Well someone needs to support those new voters. Welcome to the world of Obama. Just the tip of what is coming.


----------



## PrepConsultant (Aug 28, 2012)

retired guard said:


> I worked mine into the same place and they demanded more wiping out my savings. Yet I still see folks in line at Walmart making the two transactions one with their welfare EBT one with a huge wad of cash. Sometimes they are rattling in Spanish on their phones while doing this other times it's home grown parasites.


I actually got into a fight a while back due to that. I was in line at a grocery store and there was a Hatian couple in front of me (don't even get me started on Hatians) Anyway, I was in line after work waiting to pay for whatever it was I had. They were in front of me buying Steak, STEAMED shrimp Apparently in Florida you can even have them cook it and food stamps will still cover it. And a bunch of other stuff. They are covered in bling,have expensive shoes and bags and the male part had a roll of cash.

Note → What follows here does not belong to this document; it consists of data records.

/-! ## 3. POINTWISE producers of row `real34` under the guard -/

/-- **Row `real34` PER CONTEXT under the guard, from the K-type datum** (no family-level hypothesis): at a good context `(V, c)` with `hg : G V c`,
regime `hV`, line weights `hAw` at `k = 2, 3` and C3₂,₃ `hU₂ hU₃` AT THAT CONTEXT, ONE `Real34KTypeDatum` gives E's `Real34FunBridge V c` —
g8 `Real34PinJunctions.toJunctions` ∘ kit #15 `Real34Junctions.funBridge` at the residual record `⟨hcorr_total, gen_mem_totalK …, hU₂, hU₃⟩`
((L3) discharged; universe facts by `Model.modelAxiomsPerL`). -/
theorem real34_totalKAt (hg : G V c)
    (hc : (pinT hHD hI h₁ h₃ h hA (Gen12Pins.Wg @hGR @η @hη @hηc @Gen12Pins.τSyl @Gen12Pins.TSyl @Gen12Pins.hTSyl) (SInstance.SGPT' @G @hG @hGR @η @hη @hηc @ν @hν @hνc @ν' @hν' @hν'c @hGR₀ @hGR₁ @hGR₂ @hGR₃ @AG) μ).GoodCtx ι₁ c)
    (hAw : ∀ k : Fin 4, k = 2 ∨ k = 3 → (AG V c hg k).w = ⇑(archWeight L (μ c k)))
    (hU₂ : ∀ Γ : Level V, (pinT hHD hI h₁ h₃ h hA (Gen12Pins.Wg @hGR @η @hη @hηc @Gen12Pins.τSyl @Gen12Pins.TSyl @Gen12Pins.hTSyl) (SInstance.SGPT' @G @hG @hGR @η @hη @hηc @ν @hν @hνc @ν' @hν' @hν'c @hGR₀ @hGR₁ @hGR₂ @hGR₃ @AG) μ).Theta V c 2 Γ ⊆ (picardCMUniverse hHD hI h₁ h₃).Uiso Γ c.K (c.Ψ 2) c.σ)
    (hU₃ : ∀ Γ : Level V, (pinT hHD hI h₁ h₃ h hA (Gen12Pins.Wg @hGR @η @hη @hηc @Gen12Pins.τSyl @Gen12Pins.TSyl @Gen12Pins.hTSyl) (SInstance.SGPT' @G @hG @hGR @η @hη @hηc @ν @hν @hνc @ν' @hν' @hν'c @hGR₀ @hGR₁ @hGR₂ @hGR₃ @AG) μ).Theta V c 3 Γ ⊆ (picardCMUniverse hHD hI h₁ h₃).Uiso Γ c.K (c.Ψ 3) c.σ)
    (D : Real34KTypeDatum hHD hI h₁ h₃ h hA (Gen12Pins.Wg @hGR @η @hη @hηc @Gen12Pins.τSyl @Gen12Pins.TSyl @Gen12Pins.hTSyl) (SInstance.SGPT' @G @hG @hGR @η @hη @hηc @ν @hν @hνc @ν' @hν' @hν'c @hGR₀ @hGR₁ @hGR₂ @hGR₃ @AG) μ V c hV
      (SeesawHyp34.ofGuardedT2 @G @hG @hGR @η @hη @hηc @ν @hν @hνc @ν' @hν' @hν'c @hGR₀ @hGR₁ @hGR₂ @hGR₃ @AG V c hg)
      (adm₃₄ hHD hI h₁ h₃ ((SInstance.SGPT' @G @hG @hGR @η @hη @hηc @ν @hν @hνc @ν' @hν' @hν'c @hGR₀ @hGR₁ @hGR₂ @hGR₃ @AG) V c) hV)) :
    Nonempty ((pinT hHD hI h₁ h₃ h hA (Gen12Pins.Wg @hGR @η @hη @hηc @Gen12Pins.τSyl @Gen12Pins.TSyl @Gen12Pins.hTSyl) (SInstance.SGPT' @G @hG @hGR @η @hη @hηc @ν @hν @hνc @ν' @hν' @hν'c @hGR₀ @hGR₁ @hGR₂ @hGR₃ @AG) μ).Real34FunBridge V c) :=
  ⟨((⟨hcorr_total @G @hG @hGR @η @hη @hηc @ν @hν @hνc @ν' @hν' @hν'c @hGR₀ @hGR₁ @hGR₂ @hGR₃ @AG hHD hI h₁ h₃ V c hV,
        gen_mem_totalK @G @hG @hGR @η @hη @hηc @ν @hν @hνc @ν' @hν' @hν'c @hGR₀ @hGR₁ @hGR₂ @hGR₃ @AG hHD hI h₁ h₃ h hA @μ V c hV hg
          (hcorr_total @G @hG @hGR @η @hη @hηc @ν @hν @hνc @ν' @hν' @hν'c @hGR₀ @hGR₁ @hGR₂ @hGR₃ @AG hHD hI h₁ h₃ V c hV)
          (hW_total @G @hG @hGR @η @hη @hηc @ν @hν @hνc @ν' @hν' @hν'c @hGR₀ @hGR₁ @hGR₂ @hGR₃ @AG hHD hI h₁ h₃ h hA @μ c hc) hAw D,
        hU₂, hU₃⟩ : Real34GuardedResidual @G @hG @hGR @η @hη @hηc @ν @hν @hνc @ν' @hν' @hν'c @hGR₀ @hGR₁ @hGR₂ @hGR₃ @AG hHD hI h₁ h₃ h hA @μ V c hV hg).toJunctions).toJunctions.funBridge
      (Model.modelAxiomsPerL hHD hI h₃ h₁).pull_comp (Model.modelAxiomsPerL hHD hI h₃ h₁).pull_cup (Model.modelAxiomsPerL hHD hI h₃ h₁).pull_hodge⟩

/-- **Row `real34` PER CONTEXT under the guard, from the CHARACTER-WISE K-type datum** (density-free twin of `real34_totalKAt`). -/
theorem real34_totalKTAt (hg : G V c)
    (hc : (pinT hHD hI h₁ h₃ h hA (Gen12Pins.Wg @hGR @η @hη @hηc @Gen12Pins.τSyl @Gen12Pins.TSyl @Gen12Pins.hTSyl) (SInstance.SGPT' @G @hG @hGR @η @hη @hηc @ν @hν @hνc @ν' @hν' @hν'c @hGR₀ @hGR₁ @hGR₂ @hGR₃ @AG) μ).GoodCtx ι₁ c)
    (hAw : ∀ k : Fin 4, k = 2 ∨ k = 3 → (AG V c hg k).w = ⇑(archWeight L (μ c k)))
    (hU₂ : ∀ Γ : Level V, (pinT hHD hI h₁ h₃ h hA (Gen12Pins.Wg @hGR @η @hη @hηc @Gen12Pins.τSyl @Gen12Pins.TSyl @Gen12Pins.hTSyl) (SInstance.SGPT' @G @hG @hGR @η @hη @hηc @ν @hν @hνc @ν' @hν' @hν'c @hGR₀ @hGR₁ @hGR₂ @hGR₃ @AG) μ).Theta V c 2 Γ ⊆ (picardCMUniverse hHD hI h₁ h₃).Uiso Γ c.K (c.Ψ 2) c.σ)
    (hU₃ : ∀ Γ : Level V, (pinT hHD hI h₁ h₃ h hA (Gen12Pins.Wg @hGR @η @hη @hηc @Gen12Pins.τSyl @Gen12Pins.TSyl @Gen12Pins.hTSyl) (SInstance.SGPT' @G @hG @hGR @η @hη @hηc @ν @hν @hνc @ν' @hν' @hν'c @hGR₀ @hGR₁ @hGR₂ @hGR₃ @AG) μ).Theta V c 3 Γ ⊆ (picardCMUniverse hHD hI h₁ h₃).Uiso Γ c.K (c.Ψ 3) c.σ)
    (DT : Real34KTypeDatumT hHD hI h₁ h₃ h hA (Gen12Pins.Wg @hGR @η @hη @hηc @Gen12Pins.τSyl @Gen12Pins.TSyl @Gen12Pins.hTSyl) (SInstance.SGPT' @G @hG @hGR @η @hη @hηc @ν @hν @hνc @ν' @hν' @hν'c @hGR₀ @hGR₁ @hGR₂ @hGR₃ @AG) μ V c hV
      (SeesawHyp34.ofGuardedT2 @G @hG @hGR @η @hη @hηc @ν @hν @hνc @ν' @hν' @hν'c @hGR₀ @hGR₁ @hGR₂ @hGR₃ @AG V c hg)
      (adm₃₄ hHD hI h₁ h₃ ((SInstance.SGPT' @G @hG @hGR @η @hη @hηc @ν @hν @hνc @ν' @hν' @hν'c @hGR₀ @hGR₁ @hGR₂ @hGR₃ @AG) V c) hV)) :
    Nonempty ((pinT hHD hI h₁ h₃ h hA (Gen12Pins.Wg @hGR @η @hη @hηc @Gen12Pins.τSyl @Gen12Pins.TSyl @Gen12Pins.hTSyl) (SInstance.SGPT' @G @hG @hGR @η @hη @hηc @ν @hν @hνc @ν' @hν' @hν'c @hGR₀ @hGR₁ @hGR₂ @hGR₃ @AG) μ).Real34FunBridge V c) :=
  ⟨((⟨hcorr_total @G @hG @hGR @η @hη @hηc @ν @hν @hνc @ν' @hν' @hν'c @hGR₀ @hGR₁ @hGR₂ @hGR₃ @AG hHD hI h₁ h₃ V c hV,
        gen_mem_totalKT @G @hG @hGR @η @hη @hηc @ν @hν @hνc @ν' @hν' @hν'c @hGR₀ @hGR₁ @hGR₂ @hGR₃ @AG hHD hI h₁ h₃ h hA @μ V c hV hg
          (hcorr_total @G @hG @hGR @η @hη @hηc @ν @hν @hνc @ν' @hν' @hν'c @hGR₀ @hGR₁ @hGR₂ @hGR₃ @AG hHD hI h₁ h₃ V c hV)
          (hW_total @G @hG @hGR @η @hη @hηc @ν @hν @hνc @ν' @hν' @hν'c @hGR₀ @hGR₁ @hGR₂ @hGR₃ @AG hHD hI h₁ h₃ h hA @μ c hc) hAw DT,
        hU₂, hU₃⟩ : Real34GuardedResidual @G @hG @hGR @η @hη @hηc @ν @hν @hνc @ν' @hν' @hν'c @hGR₀ @hGR₁ @hGR₂ @hGR₃ @AG hHD hI h₁ h₃ h hA @μ V c hV hg).toJunctions).toJunctions.funBridge
      (Model.modelAxiomsPerL hHD hI h₃ h₁).pull_comp (Model.modelAxiomsPerL hHD hI h₃ h₁).pull_cup (Model.modelAxiomsPerL hHD hI h₃ h₁).pull_hodge⟩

They start to pay and out comes the EBT card. Now I am squirmin tryin to keep my mouth shut.. . Now we are in Okeechobee,Fl which is still a pretty small cow town. People in line behind me are shaking their heads thinkin the same thing I am. Next thing I know they guy asked me if I had a problem.. I don't remember everything I said but I can bet dollars to pesos it wasn't PC.. There were women around and I tried not to cuss too much. But I do remember callin him a saltwater _____ You fill in the blank..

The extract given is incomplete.